:: Work instructions ::
Go through the material below and copy each line where the word "DecidableEq" appears.

:: Materials provided ::

import Mathlib.Analysis.Fourier.FiniteAbelian.PontryaginDuality
import Mathlib.GroupTheory.QuotientGroup.Basic
import Mathlib.GroupTheory.Coset.Card
import Summits.MatrixMultiplication.OmegaCensus.DihedralLawModOneShapeBLemmas
import HarnessLib

/-!
# Characters of finite abelian `2`-groups and the two-point `±` lemma (class N1 of the dicyclic law, part 1)

ω-census `pub-omega`, family (b3), seat pub-omega-group gen 12.  Framing: lottery ticket; floor = certified bounds/negative
ranges.  VALUE: kernel lemmas for the structure theory of TPP triples in dicyclic-type groups (the N1 shape class
`(1,1),(2,2),(k−1,k+1)` of the dicyclic law `3|S||T||U| + 16 = 8|A|`, `pub-omega-group-g11/FAMILY-B-ADDENDUM-g11.md` §2);
NOT progress on ω.

* `exists_pow_two_pow_eq_neg_one`: a complex number `ζ ≠ 1` with `ζ^(2^m) = 1` has a power `ζ^(2^j) = −1`.
* `exists_addChar_eq_one_eq_neg_one`: in a finite abelian group `B` with `2^m · B = 0`, for `ι` with `2ι = 0` and
  `x ∉ {0, ι}` there is a character `χ` with `χ ι = 1` and `χ x = −1` (a character of `B/⟨ι⟩` separating `x`, raised to a
  suitable power `2^j`).
* **`eq_or_eq_neg_of_two_point`** (the `±` lemma): `B` as above, `P ≠ P'`, `f₀, f₁ ≠ 0`; if for every character `χ`
  `(χ P + χ P')(1 − χ(f₁ − f₀))(1 − χ(f₁ + f₀)) = 0` and `χ f₁ = −1 ⇒ χ P + χ P' = 0`, then `f₁ = f₀` or `f₁ = −f₀`.
  (Fourier inversion `two_point_inversion` leaves only `P' = P + (f₁ ∓ f₀)` with `2(f₁ ∓ f₀) = 0`; a character trivial at
  `f₁ ∓ f₀` and `−1` at `f₁` then gives `2χ P = 0`.)
In an N1-class dicyclic-law triple the two differences `ē₀, ē₁` of the parts of `T`, read in `A/⟨c₀⟩`, satisfy these
identities (vertex tilings `000`, `010` and the packing at `001`; `DicyclicN1Core.lean`), so `ē₁ = ±ē₀` — the analogue of
the dihedral shape-B step `t' = ±t` of `DihedralLawModOneShapeBCore.lean`.
-/

namespace Summit.MatrixMultiplication.OmegaCensus

open Finset

section TwoGroupChars

variable {B : Type} [AddCommGroup B] [Fintype B] [DecidableEq B]

/-- A complex `ζ ≠ 1` with `ζ ^ (2^m) = 1` has some `ζ ^ (2^j) = −1`. [folklore] -/
theorem exists_pow_two_pow_eq_neg_one {ζ : ℂ} : ∀ {m : ℕ}, ζ ^ (2 ^ m) = 1 → ζ ≠ 1 → ∃ j : ℕ, ζ ^ (2 ^ j) = -1
  | 0, h, h1 => absurd (by simpa using h) h1
  | m + 1, h, h1 => by
      have hsq : (ζ ^ (2 ^ m)) ^ 2 = 1 := by rw [← pow_mul, ← pow_succ, h]
      rcases sq_eq_one_iff.1 hsq with h' | h'
      · exact exists_pow_two_pow_eq_neg_one h' h1
      · exact ⟨m, h'⟩

omit [Fintype B] [DecidableEq B] in
/-- Values of a character are non-zero. [folklore] -/
theorem addChar_apply_ne_zero (χ : AddChar B ℂ) (b : B) : χ b ≠ 0 := fun h => by
  have := addChar_mul_neg χ b
  rw [h, zero_mul] at this
  exact zero_ne_one this

omit [DecidableEq B] in
/-- **A character trivial at an involution and `−1` at a given point.**  `2^m · B = 0`, `ι + ι = 0`, `x ≠ 0`, `x ≠ ι`:
there is `χ : AddChar B ℂ` with `χ ι = 1` and `χ x = −1`. [folklore] -/
theorem exists_addChar_eq_one_eq_neg_one {m : ℕ} (hB : ∀ b : B, (2 ^ m) • b = 0) {ι x : B} (hι : ι + ι = 0)
    (hx0 : x ≠ 0) (hxι : x ≠ ι) : ∃ χ : AddChar B ℂ, χ ι = 1 ∧ χ x = -1 := by
  classical
  set H := AddSubgroup.zmultiples ι with hH
  have hxH : x ∉ H := by
    intro hx
    obtain ⟨k, hk⟩ := AddSubgroup.mem_zmultiples_iff.1 hx
    rcases Int.even_or_odd k with ⟨j, rfl⟩ | ⟨j, rfl⟩
    · apply hx0
      rw [← hk, add_zsmul, ← zsmul_add, hι, zsmul_zero]
    · apply hxι
      rw [← hk, add_zsmul, one_zsmul, mul_comm, mul_zsmul, two_zsmul, hι, zsmul_zero, zero_add]
  have hx' : ((x : B ⧸ H)) ≠ 0 := fun h => hxH ((QuotientAddGroup.eq_zero_iff x).1 h)
  obtain ⟨χ', hχ'⟩ := AddChar.exists_apply_ne_zero.2 hx'
  set ψ : AddChar B ℂ := χ'.compAddMonoidHom (QuotientAddGroup.mk' H) with hψ
  have hψι : ψ ι = 1 := by
    rw [hψ, AddChar.compAddMonoidHom_apply, QuotientAddGroup.mk'_apply,
      (QuotientAddGroup.eq_zero_iff ι).2 (AddSubgroup.mem_zmultiples ι), AddChar.map_zero_eq_one]
  have hψx : ψ x ≠ 1 := by
    rw [hψ, AddChar.compAddMonoidHom_apply, QuotientAddGroup.mk'_apply]; exact hχ'
  have hpow : (ψ x) ^ (2 ^ m) = 1 := by
    rw [← AddChar.map_nsmul_eq_pow, hB, AddChar.map_zero_eq_one]
  obtain ⟨j, hj⟩ := exists_pow_two_pow_eq_neg_one hpow hψx
  refine ⟨ψ ^ (2 ^ j), ?_, ?_⟩
  · rw [AddChar.pow_apply, hψι, one_pow]
  · rw [AddChar.pow_apply, hj]

/-- **The `±` lemma.**  `2^m · B = 0`, `P ≠ P'`, `f₀ ≠ 0 ≠ f₁`; suppose that for every character `χ` of `B`
`(χ P + χ P')·(1 − χ(f₁ − f₀))·(1 − χ(f₁ + f₀)) = 0`, and that `χ f₁ = −1` forces `χ P + χ P' = 0`.  Then `f₁ = f₀` or
`f₁ = −f₀`. [folklore] -/
theorem eq_or_eq_neg_of_two_point {m : ℕ} (hB : ∀ b : B, (2 ^ m) • b = 0) {P P' f₀ f₁ : B} (hPP : P ≠ P')
    (hf₀ : f₀ ≠ 0) (hf₁ : f₁ ≠ 0)
    (hinv : ∀ χ : AddChar B ℂ, (χ P + χ P') * ((1 - χ (f₁ - f₀)) * (1 - χ (f₁ + f₀))) = 0)
    (hpar : ∀ χ : AddChar B ℂ, χ f₁ = -1 → χ P + χ P' = 0) : f₁ = f₀ ∨ f₁ = -f₀ := by
  by_contra hcon
  obtain ⟨hne₁, hne₂⟩ := not_or.1 hcon
  set U := f₁ - f₀ with hU
  set V := f₁ + f₀ with hV
  have hU0 : U ≠ 0 := fun h => hne₁ (sub_eq_zero.1 h)
  have hV0 : V ≠ 0 := fun h => hne₂ (eq_neg_of_add_eq_zero_left h)
  have I1 := two_point_inversion hinv P
  have I2 := two_point_inversion hinv P'
  have nPU : ¬ (P + U = P) := fun h => hU0 (add_left_cancel (h.trans (add_zero P).symm))
  have nPV : ¬ (P + V = P) := fun h => hV0 (add_left_cancel (h.trans (add_zero P).symm))
  have nP'U : ¬ (P' + U = P') := fun h => hU0 (add_left_cancel (h.trans (add_zero P').symm))
  have nP'V : ¬ (P' + V = P') := fun h => hV0 (add_left_cancel (h.trans (add_zero P').symm))
  have hP'P : ¬ (P' = P) := fun h => hPP h.symm
  rw [if_pos rfl, if_neg nPU, if_neg nPV, if_neg hP'P] at I1
  rw [if_neg hPP, if_pos rfl, if_neg nP'U, if_neg nP'V] at I2
  -- the surviving configurations
  have key : (P' = P + U ∧ U + U = 0) ∨ (P' = P + V ∧ V + V = 0) := by
    by_cases hUV : U + V = 0
    · -- then both `P' + U = P` and `P' + V = P`
      have e1 : P + U + V = P := by rw [add_assoc, hUV, add_zero]
      have e2 : P' + U + V = P' := by rw [add_assoc, hUV, add_zero]
      have n2 : ¬ (P' + U + V = P) := by rw [e2]; exact hP'P
      rw [if_pos e1, if_neg n2] at I1
      have h1 : P' + U = P := by by_contra h; rw [if_neg h] at I1; split_ifs at I1 <;> omega
      have h2 : P' + V = P := by by_contra h; rw [if_neg h] at I1; omega
      have hUV' : U = V := add_left_cancel (h1.trans h2.symm)
      have h2U : U + U = 0 := by nth_rewrite 2 [hUV']; exact hUV
      left
      refine ⟨?_, h2U⟩
      calc P' = P' + U + U := by rw [add_assoc, h2U, add_zero]
        _ = P + U := by rw [h1]
    · have n1 : ¬ (P + U + V = P) := fun h => hUV (add_left_cancel ((add_assoc P U V).symm.trans
        (h.trans (add_zero P).symm)))
      have n2 : ¬ (P' + U + V = P') := fun h => hUV (add_left_cancel ((add_assoc P' U V).symm.trans
        (h.trans (add_zero P').symm)))
      rw [if_neg n1] at I1
      rw [if_neg n2] at I2
      -- from `I1`: exactly one of `P' + U = P`, `P' + V = P`; from `I2`: one of `P + U = P'`, `P + V = P'`
      by_cases a1 : P' + U = P
      · have nb1 : ¬ (P' + V = P) := by
          intro h
          rw [if_pos a1, if_pos h] at I1
          have h3 : P' + U + V = P := by by_contra h3; rw [if_neg h3] at I1; omega
          rw [a1] at h3
          exact nPV h3
        by_cases a2 : P + U = P'
        · left
          refine ⟨a2.symm, ?_⟩
          have : P + (U + U) = P := by rw [← add_assoc, a2, a1]
          exact add_left_cancel (this.trans (add_zero P).symm)
        · have b2 : P + V = P' := by
            by_contra h; rw [if_neg a2, if_neg h] at I2; split_ifs at I2 <;> omega
          exfalso; apply hUV
          have : P' + (U + V) = P' := by rw [← add_assoc, a1, b2]
          exact add_left_cancel (this.trans (add_zero P').symm)
      · have b1 : P' + V = P := by
          by_contra h; rw [if_neg a1, if_neg h] at I1; split_ifs at I1 <;> omega
        by_cases a2 : P + U = P'
        · exfalso; apply hUV
          have : P' + (V + U) = P' := by rw [← add_assoc, b1, a2]
          rw [add_comm V U] at this
          exact add_left_cancel (this.trans (add_zero P').symm)
        · have b2 : P + V = P' := by
            by_contra h; rw [if_neg a2, if_neg h] at I2; split_ifs at I2 <;> omega
          right
          refine ⟨b2.symm, ?_⟩
          have : P + (V + V) = P := by rw [← add_assoc, b2, b1]
          exact add_left_cancel (this.trans (add_zero P).symm)
  -- kill both configurations with a character `χ(f₁ ∓ f₀) = 1`, `χ f₁ = −1`
  rcases key with ⟨hr, h2⟩ | ⟨hr, h2⟩
  · have hx : f₁ ≠ U := by
      intro h; apply hf₀
      have : f₁ - f₀ = f₁ - 0 := by rw [sub_zero]; exact h.symm
      exact sub_right_injective this
    obtain ⟨χ, hχU, hχ1⟩ := exists_addChar_eq_one_eq_neg_one hB h2 hf₁ hx
    have h0 := hpar χ hχ1
    rw [hr, AddChar.map_add_eq_mul, hχU, mul_one, ← two_mul] at h0
    exact addChar_apply_ne_zero χ P ((mul_eq_zero.1 h0).resolve_left two_ne_zero)
  · have hx : f₁ ≠ V := by
      intro h; apply hf₀
      have : f₁ + f₀ = f₁ + 0 := by rw [add_zero]; exact h.symm
      exact add_left_cancel this
    obtain ⟨χ, hχV, hχ1⟩ := exists_addChar_eq_one_eq_neg_one hB h2 hf₁ hx
    have h0 := hpar χ hχ1
    rw [hr, AddChar.map_add_eq_mul, hχV, mul_one, ← two_mul] at h0
    exact addChar_apply_ne_zero χ P ((mul_eq_zero.1 h0).resolve_left two_ne_zero)

end TwoGroupChars

end Summit.MatrixMultiplication.OmegaCensus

:: Response to this exercise ::
variable {B : Type} [AddCommGroup B] [Fintype B] [DecidableEq B]
omit [Fintype B] [DecidableEq B] in
omit [DecidableEq B] in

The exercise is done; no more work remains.